Daviesia teretifolia is a species of flowering plant in the family Fabaceae and is endemic to the south coast of Western Australia. It is a spreading shrub with tapering cylindrical, sharply pointed phyllodes, and yellow to orange and dark red to black flowers.

==Description==
Daviesia teretifolia is a spreading, glabrous, glaucous shrub that typically grows to a height of up to 1.2 m. Its phyllodes are tapering cylindrical, upwards-pointing, 17–47 mm long, 1.5–2 mm wide and sharply pointed. The flowers are arranged in a group of three or four in leaf axils on a peduncle 2–7.5 mm long, the rachis 2–7 mm long, each flower on a pedicel 8–15 mm long. The sepals are 4.5–5.5 mm long and joined at the base, the two upper lobes joined for most of their length and the lower three lobes triangular. The standard petal is elliptic with a notched centre, 7.5–8.5 mm long, 7.0–9.5 mm wide and yellow to orange with a dark red to black centre. The wings are 7–8 mm long and maroon, the keel 7.5–8 mm long and maroon. Flowering occurs from May to October and the fruit is an inflated, triangular pod 13–16 mm long.

==Taxonomy==
Daviesia teretifolia was first formally described in 1864 by George Bentham in Flora Australiensis from an unpublished description by Robert Brown. The specific epithet (teretifolia) means "terete-leaved".
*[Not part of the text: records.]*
import Summits.QuantumAdvantage.QuantumAdvantage.Theorems.CubicForrelationNearExactIsExactRothaus

/-!
# Crux `CubicForrelation.NearExactIsExact` (stmt-QuantumAdvantage-14043), line `direct-sum-amplification` —
stub AX: Ax's theorem / McEliece's divisibility theorem for `q = 2`, on coordinate cubes

In the tree's `Bool` / `IsDegLeFun` / `signOf` vocabulary: for a Boolean function `h` on `n` bits of algebraic
degree `≤ d` (`d ≥ 1`) and a coordinate set `K`, the bias sum of `h` over the coordinate cube
`E_K = {x : supp x ⊆ K}` (written `{u : Fin n → Bool | ∀ i, u i = true → i ∈ K}`, as in the Rothaus file) is
divisible by `2^{⌈|K|/d⌉}`:
`Σ_{x ∈ E_K} (−1)^{h(x)} ∈ 2^{(|K| + d − 1)/d} ℤ` (`stub_axParity`). This is Ax's theorem (1964) / McEliece's
theorem (1972) for `q = 2` — the weights of `RM(d,k)` are divisible by `2^{⌈k/d⌉−1}` (Carlet 2020 §4.1,
MacWilliams–Sloane Ch. 15 §3) — stated on cubes so that it applies verbatim to restrictions; it feeds Hou's
dual-degree bound (stub HOU of the line).

Elementary proof (no Gauss sums). Let `p = Σ_{s ∈ supp p} X^s` represent `h` (coefficients in `𝔽₂`, so every
monomial in the support has coefficient `1`, `ax_coeff_eq_one`). On `0/1` points `X^s(x) = [supp s ⊆ supp x]`
(`t^e = t` on `{0,1}` for `e ≥ 1`), so `p(x) = #{s : supp s ⊆ supp x} mod 2` (`ax_eval_pt`) and
`(−1)^{h(x)} = Π_s (1 − 2·[supp s ⊆ supp x])` (`ax_signOf_polyPhase`). Expanding the product
(`Finset.prod_one_add`, `ax_prod_sign_eq`) gives `Σ_{S ⊆ supp p} (−2)^{|S|} [U_S ⊆ supp x]` with
`U_S = ⋃_{s ∈ S} supp s` (`ax_prod_indicator`), and summing over the cube,
`#{x : U_S ⊆ supp x ⊆ K} = 2^{|K| − |U_S|} · [U_S ⊆ K]` (`ax_card_cube_sup`, via the bijection `x ↦ supp x` onto
the interval `[U_S, K]` of the Boolean lattice and `Finset.card_Icc_finset`). The `S`-term therefore has 2-adic
valuation `|S| + |K| − |U_S| ≥ ⌈|K|/d⌉` (`ax_exp_le`), because `|U_S| ≤ |K|` and `|U_S| ≤ d |S|`
(`|supp s| ≤ deg s ≤ d`, `ax_card_biUnion_le`): if `|S| ≥ c := ⌈|K|/d⌉` this is clear, and otherwise
`|K| − (d − 1)|S| ≥ |K| − (d − 1)(c − 1) ≥ c` since `d c ≤ |K| + d − 1`.

References: J. Ax, *Zeroes of polynomials over finite fields*, Amer. J. Math. 86 (1964) 255–261; R. J. McEliece,
*Weight congruences for p-ary cyclic codes*, Discrete Math. 3 (1972) 177–192; C. Carlet, *Boolean Functions for
Cryptography and Coding Theory*, CUP 2020, §4.1 (McEliece's theorem); F. J. MacWilliams, N. J. A. Sloane,
*The Theory of Error-Correcting Codes* (1977), Ch. 15 §3. Everything below is proved from Mathlib and the tree
(`polyPhase_apply`, `signOf`); axioms are the standard three.
-/

set_option linter.dupNamespace false -- D-0017: single-problem summit ⇒ `QuantumAdvantage.QuantumAdvantage` by design

noncomputable section

namespace Summit.QuantumAdvantage.QuantumAdvantage.Theorems.CubicForrelation.NearExactIsExact

open Finset
open Literature.Computability.QuantumComplexity

variable {n : ℕ}

/-! ### Arithmetic in `𝔽₂` and the exponent bound -/

/-- In `𝔽₂` every nonzero element is `1`. [folklore] -/
theorem ax_zmod2_eq_one : ∀ c : ZMod 2, c ≠ 0 → c = 1 := by decide

/-- Every monomial in the support of a polynomial over `𝔽₂` has coefficient `1`. [folklore] -/
theorem ax_coeff_eq_one {p : MvPolynomial (Fin n) (ZMod 2)} {s : Fin n →₀ ℕ} (hs : s ∈ p.support) :
    p.coeff s = 1 :=
  ax_zmod2_eq_one _ (MvPolynomial.mem_support_iff.1 hs)

/-- The exponent arithmetic of Ax's theorem: if `u ≤ k`, `u ≤ d t` and `d ≥ 1` then `⌈k/d⌉ ≤ t + k − u`
(`⌈k/d⌉ = (k + d − 1)/d`): either `t ≥ ⌈k/d⌉`, or `t ≤ ⌈k/d⌉ − 1` and then
`k − (d−1) t ≥ k − (d−1)(⌈k/d⌉−1) ≥ ⌈k/d⌉`. [folklore] -/
theorem ax_exp_le {k u d t : ℕ} (hd : 1 ≤ d) (huk : u ≤ k) (hut : u ≤ d * t) :
    (k + d - 1) / d ≤ t + k - u := by
  have h1 := Nat.div_mul_le_self (k + d - 1) d
  set c := (k + d - 1) / d
  rcases Nat.lt_or_ge t c with htc | hct
  · have hkd : 1 ≤ k + d := by omega
    have hutk : u ≤ t + k := by omega
    zify [hutk, hkd] at h1 hut htc ⊢
    nlinarith [mul_le_mul_of_nonneg_left (show (t : ℤ) + 1 ≤ c by exact_mod_cast htc)
      (show (0 : ℤ) ≤ (d : ℤ) - 1 by linarith [(by exact_mod_cast hd : (1 : ℤ) ≤ d)])]
  · omega

/-! ### Values and signs of a polynomial over `𝔽₂` at `0/1` points -/

/-- At a `0/1` point, a polynomial over `𝔽₂` evaluates to the number (mod `2`) of monomials in its support whose
variables are all switched on: `X^s(x) = [supp s ⊆ supp x]` since `t^e = t` on `{0,1}` for `e ≥ 1`.
[cite: Carlet2020, §2.2.1 eq. (2.1)] -/
theorem ax_eval_pt (p : MvPolynomial (Fin n) (ZMod 2)) (x : Fin n → Bool) :
    MvPolynomial.eval (fun j => if x j then (1 : ZMod 2) else 0) p =
      ∑ s ∈ p.support, if (∀ j ∈ s.support, x j = true) then (1 : ZMod 2) else 0 := by
  rw [MvPolynomial.eval_eq]
  refine sum_congr rfl fun s hs => ?_
  rw [ax_coeff_eq_one hs, one_mul]
  by_cases hall : ∀ j ∈ s.support, x j = true
  · rw [if_pos hall]
    refine prod_eq_one fun i hi => ?_
    rw [if_pos (hall i hi), one_pow]
  · rw [if_neg hall]
    push Not at hall
    obtain ⟨i, hi, hxi⟩ := hall
    refine prod_eq_zero hi ?_
    rw [if_neg hxi, zero_pow (Finsupp.mem_support_iff.1 hi)]

/-- The sign `(−1)^{p(x)}` of a polynomial phase is the product over the monomials `s` of `p` of
`(−1)^{[supp s ⊆ supp x]}` (an integer, cast to `ℝ`). [cite: Carlet2020, §2.2.1 eq. (2.1)] -/
theorem ax_signOf_polyPhase (p : MvPolynomial (Fin n) (ZMod 2)) (x : Fin n → Bool) :
    signOf (polyPhase p x) =
      ((∏ s ∈ p.support, (if (∀ j ∈ s.support, x j = true) then (-1 : ℤ) else 1) : ℤ) : ℝ) := by
  rw [polyPhase_apply, ax_eval_pt, sum_boole, prod_ite, prod_const, prod_const_one, mul_one]
  set N := #{s ∈ p.support | ∀ j ∈ s.support, x j = true}
  rcases Nat.even_or_odd N with hN | hN
  · rw [hN.neg_one_pow, ZMod.natCast_eq_zero_iff_even.2 hN]
    simp [signOf]
  · rw [hN.neg_one_pow, ZMod.natCast_eq_one_iff_odd.2 hN]
    simp [signOf]

/-! ### Expanding `Π_s (1 − 2·[supp s ⊆ supp x])` and counting over the cube -/

/-- `Π_{s ∈ T} (−1)^{[supp s ⊆ supp x]} = Σ_{S ⊆ T} Π_{s ∈ S} (−2·[supp s ⊆ supp x])` (`Finset.prod_one_add` with
`(−1)^{[P]} = 1 + (−2)[P]`). [folklore] -/
theorem ax_prod_sign_eq (T : Finset (Fin n →₀ ℕ)) (x : Fin n → Bool) :
    ∏ s ∈ T, (if (∀ j ∈ s.support, x j = true) then (-1 : ℤ) else 1) =
      ∑ S ∈ T.powerset, ∏ s ∈ S, (if (∀ j ∈ s.support, x j = true) then (-2 : ℤ) else 0) := by
  rw [← prod_one_add]
  refine prod_congr rfl fun s _ => ?_
  split_ifs <;> norm_num

/-- `Π_{s ∈ S} (−2·[supp s ⊆ supp x]) = (−2)^{|S|} · [U_S ⊆ supp x]` with `U_S = ⋃_{s ∈ S} supp s`. [folklore] -/
theorem ax_prod_indicator (S : Finset (Fin n →₀ ℕ)) (x : Fin n → Bool) :
    ∏ s ∈ S, (if (∀ j ∈ s.support, x j = true) then (-2 : ℤ) else 0) =
      if (∀ j ∈ S.biUnion fun s => s.support, x j = true) then (-2 : ℤ) ^ #S else 0 := by
  by_cases hall : ∀ s ∈ S, ∀ j ∈ s.support, x j = true
  · rw [if_pos, ← prod_const]
    · exact prod_congr rfl fun s hs => if_pos (hall s hs)
    · intro j hj
      obtain ⟨s, hs, hjs⟩ := mem_biUnion.1 hj
      exact hall s hs j hjs
  · rw [if_neg]
    · obtain ⟨s, hs⟩ := not_forall.1 hall
      obtain ⟨hs, hsx⟩ := Classical.not_imp.1 hs
      exact prod_eq_zero hs (if_neg hsx)
    · intro h
      exact hall fun s hs j hjs => h j (mem_biUnion.2 ⟨s, hs, hjs⟩)

/-- Cube counting: for `U ⊆ K`, `#{x : U ⊆ supp x ⊆ K} = 2^{|K| − |U|}` — the support map is a bijection onto the
interval `[U, K]` of the Boolean lattice (`Finset.card_Icc_finset`). [folklore] -/
theorem ax_card_cube_sup {U K : Finset (Fin n)} (hU : U ⊆ K) :
    #({x : Fin n → Bool | (∀ i, x i = true → i ∈ K) ∧ ∀ j ∈ U, x j = true} : Finset (Fin n → Bool)) =
      2 ^ (#K - #U) := by
  rw [← card_Icc_finset hU]
  refine card_bij' (fun x _ => ({i | x i = true} : Finset (Fin n))) (fun I _ i => decide (i ∈ I))
    ?_ ?_ ?_ ?_
  · intro x hx
    simp only [mem_filter, mem_univ, true_and] at hx
    rw [mem_Icc]
    refine ⟨fun j hj => ?_, fun i hi => hx.1 i ?_⟩
    · simpa using hx.2 j hj
    · simpa using hi
  · intro I hI
    rw [mem_Icc] at hI
    simp only [mem_filter, mem_univ, true_and, decide_eq_true_eq]
    exact ⟨fun i hi => hI.2 hi, fun j hj => hI.1 hj⟩
  · intro x _
    funext i
    simp
  · intro I _
    ext i
    simp

/-- Cube counting, degenerate case: if `U ⊄ K` no `x` has `U ⊆ supp x ⊆ K`. [folklore] -/
theorem ax_card_cube_sup_eq_zero {U K : Finset (Fin n)} (hU : ¬ U ⊆ K) :
    #({x : Fin n → Bool | (∀ i, x i = true → i ∈ K) ∧ ∀ j ∈ U, x j = true} : Finset (Fin n → Bool)) = 0 := by
  rw [card_eq_zero, filter_eq_empty_iff]
  intro x _ hx
  exact hU fun j hj => hx.1 j (hx.2 j hj)

/-! ### Degree bookkeeping: `|U_S| ≤ d |S|` -/

/-- A monomial of a polynomial of total degree `≤ d` involves at most `d` variables: `|supp s| ≤ deg s ≤ d`.
[folklore] -/
theorem ax_card_support_le {d : ℕ} {p : MvPolynomial (Fin n) (ZMod 2)} (hp : p.totalDegree ≤ d)
    {s : Fin n →₀ ℕ} (hs : s ∈ p.support) : #s.support ≤ d := by
  refine le_trans ?_ ((MvPolynomial.le_totalDegree hs).trans hp)
  show #s.support ≤ ∑ i ∈ s.support, s i
  rw [card_eq_sum_ones]
  exact sum_le_sum fun i hi => Nat.one_le_iff_ne_zero.2 (Finsupp.mem_support_iff.1 hi)

/-- `|⋃_{s ∈ S} supp s| ≤ d |S|` for a set `S` of monomials of a polynomial of total degree `≤ d`. [folklore] -/
theorem ax_card_biUnion_le {d : ℕ} {p : MvPolynomial (Fin n) (ZMod 2)} (hp : p.totalDegree ≤ d)
    {S : Finset (Fin n →₀ ℕ)} (hS : S ⊆ p.support) : #(S.biUnion fun s => s.support) ≤ d * #S := by
  refine card_biUnion_le.trans ?_
  rw [mul_comm, ← smul_eq_mul, ← sum_const]
  exact sum_le_sum fun s hs => ax_card_support_le hp (hS hs)

/-! ### Divisibility of the `S`-terms and of the bias sum -/

/-- The `S`-term of the expansion, summed over the cube `E_K`, is `(−2)^{|S|} · 2^{|K| − |U_S|} · [U_S ⊆ K]`, hence
divisible by `2^{⌈|K|/d⌉}` (`ax_exp_le` with `|U_S| ≤ |K|`, `|U_S| ≤ d |S|`). [cite: Carlet2020, §4.1] -/
theorem ax_term_dvd {d : ℕ} (hd : 1 ≤ d) {p : MvPolynomial (Fin n) (ZMod 2)} (hp : p.totalDegree ≤ d)
    (K : Finset (Fin n)) {S : Finset (Fin n →₀ ℕ)} (hS : S ⊆ p.support) :
    (2 : ℤ) ^ ((#K + d - 1) / d) ∣
      ∑ x ∈ {u : Fin n → Bool | ∀ i, u i = true → i ∈ K},
        ∏ s ∈ S, (if (∀ j ∈ s.support, x j = true) then (-2 : ℤ) else 0) := by
  simp_rw [ax_prod_indicator]
  rw [← sum_filter, sum_const, filter_filter, nsmul_eq_mul]
  by_cases hU : (S.biUnion fun s => s.support) ⊆ K
  · rw [ax_card_cube_sup hU, neg_pow, Nat.cast_pow, Nat.cast_ofNat, mul_left_comm, ← pow_add]
    refine Dvd.dvd.mul_left (pow_dvd_pow 2 ?_) _
    have h := ax_exp_le hd (card_le_card hU) (ax_card_biUnion_le hp hS)
    omega
  · rw [ax_card_cube_sup_eq_zero hU, Nat.cast_zero, zero_mul]
    exact dvd_zero _

/-- The integer bias sum `Σ_{x ∈ E_K} Π_s (−1)^{[supp s ⊆ supp x]}` of a polynomial of total degree `≤ d` (`d ≥ 1`)
over the cube `E_K` is divisible by `2^{⌈|K|/d⌉}`: expand, swap the sums, and apply `ax_term_dvd` termwise.
[cite: Carlet2020, §4.1] -/
theorem ax_sum_cube_dvd {d : ℕ} (hd : 1 ≤ d) {p : MvPolynomial (Fin n) (ZMod 2)} (hp : p.totalDegree ≤ d)
    (K : Finset (Fin n)) :
    (2 : ℤ) ^ ((#K + d - 1) / d) ∣
      ∑ x ∈ {u : Fin n → Bool | ∀ i, u i = true → i ∈ K},
        ∏ s ∈ p.support, (if (∀ j ∈ s.support, x j = true) then (-1 : ℤ) else 1) := by
  simp_rw [ax_prod_sign_eq]
  rw [sum_comm]
  exact dvd_sum fun S hS => ax_term_dvd hd hp K (mem_powerset.1 hS)

/-- **stub_axParity** (AX; Ax 1964 / McEliece 1972 for `q = 2`, Carlet 2020 §4.1 "McEliece's theorem": the weights
of `RM(d,k)` are divisible by `2^{⌈k/d⌉−1}`, equivalently the bias sum `Σ_x (−1)^{h(x)}` of a degree-`≤ d` function on
`k` bits is divisible by `2^{⌈k/d⌉}`), stated on COORDINATE CUBES so that it applies verbatim to restrictions: for `h`
of degree `≤ d` (`d ≥ 1`) on `n` bits and a coordinate set `K`, `Σ_{x : supp x ⊆ K} (−1)^{h(x)} ∈ 2^{⌈|K|/d⌉} ℤ`
(`⌈k/d⌉ = (k+d−1)/d`). Elementary proof via `ax_signOf_polyPhase` and `ax_sum_cube_dvd`. [cite: Carlet2020, §4.1] -/
theorem stub_axParity :
    ∀ (n d : ℕ) (h : (Fin n → Bool) → Bool) (K : Finset (Fin n)), 1 ≤ d → IsDegLeFun d h →
      ∃ z : ℤ, ∑ x ∈ {u : Fin n → Bool | ∀ i, u i = true → i ∈ K}, signOf (h x) =
        (2 : ℝ) ^ ((K.card + d - 1) / d) * (z : ℝ) := by
  intro n d h K hd hh
  obtain ⟨p, hp, hrep⟩ := hh
  obtain ⟨z, hz⟩ := ax_sum_cube_dvd hd hp K
  refine ⟨z, ?_⟩
  rw [sum_congr rfl fun x _ => by rw [hrep x, ax_signOf_polyPhase], ← Int.cast_sum, hz]
  push_cast
  ring

end Summit.QuantumAdvantage.QuantumAdvantage.Theorems.CubicForrelation.NearExactIsExact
==Distribution and habitat==
This daviesia grows in tall shrubland in near-coastal areas of southern Western Australia in the Esperance Plains and Mallee bioregions .

==Conservation status==
Daviesia teretifolia is classified as "not threatened" by the Western Australian Government Department of Biodiversity, Conservation and Attractions.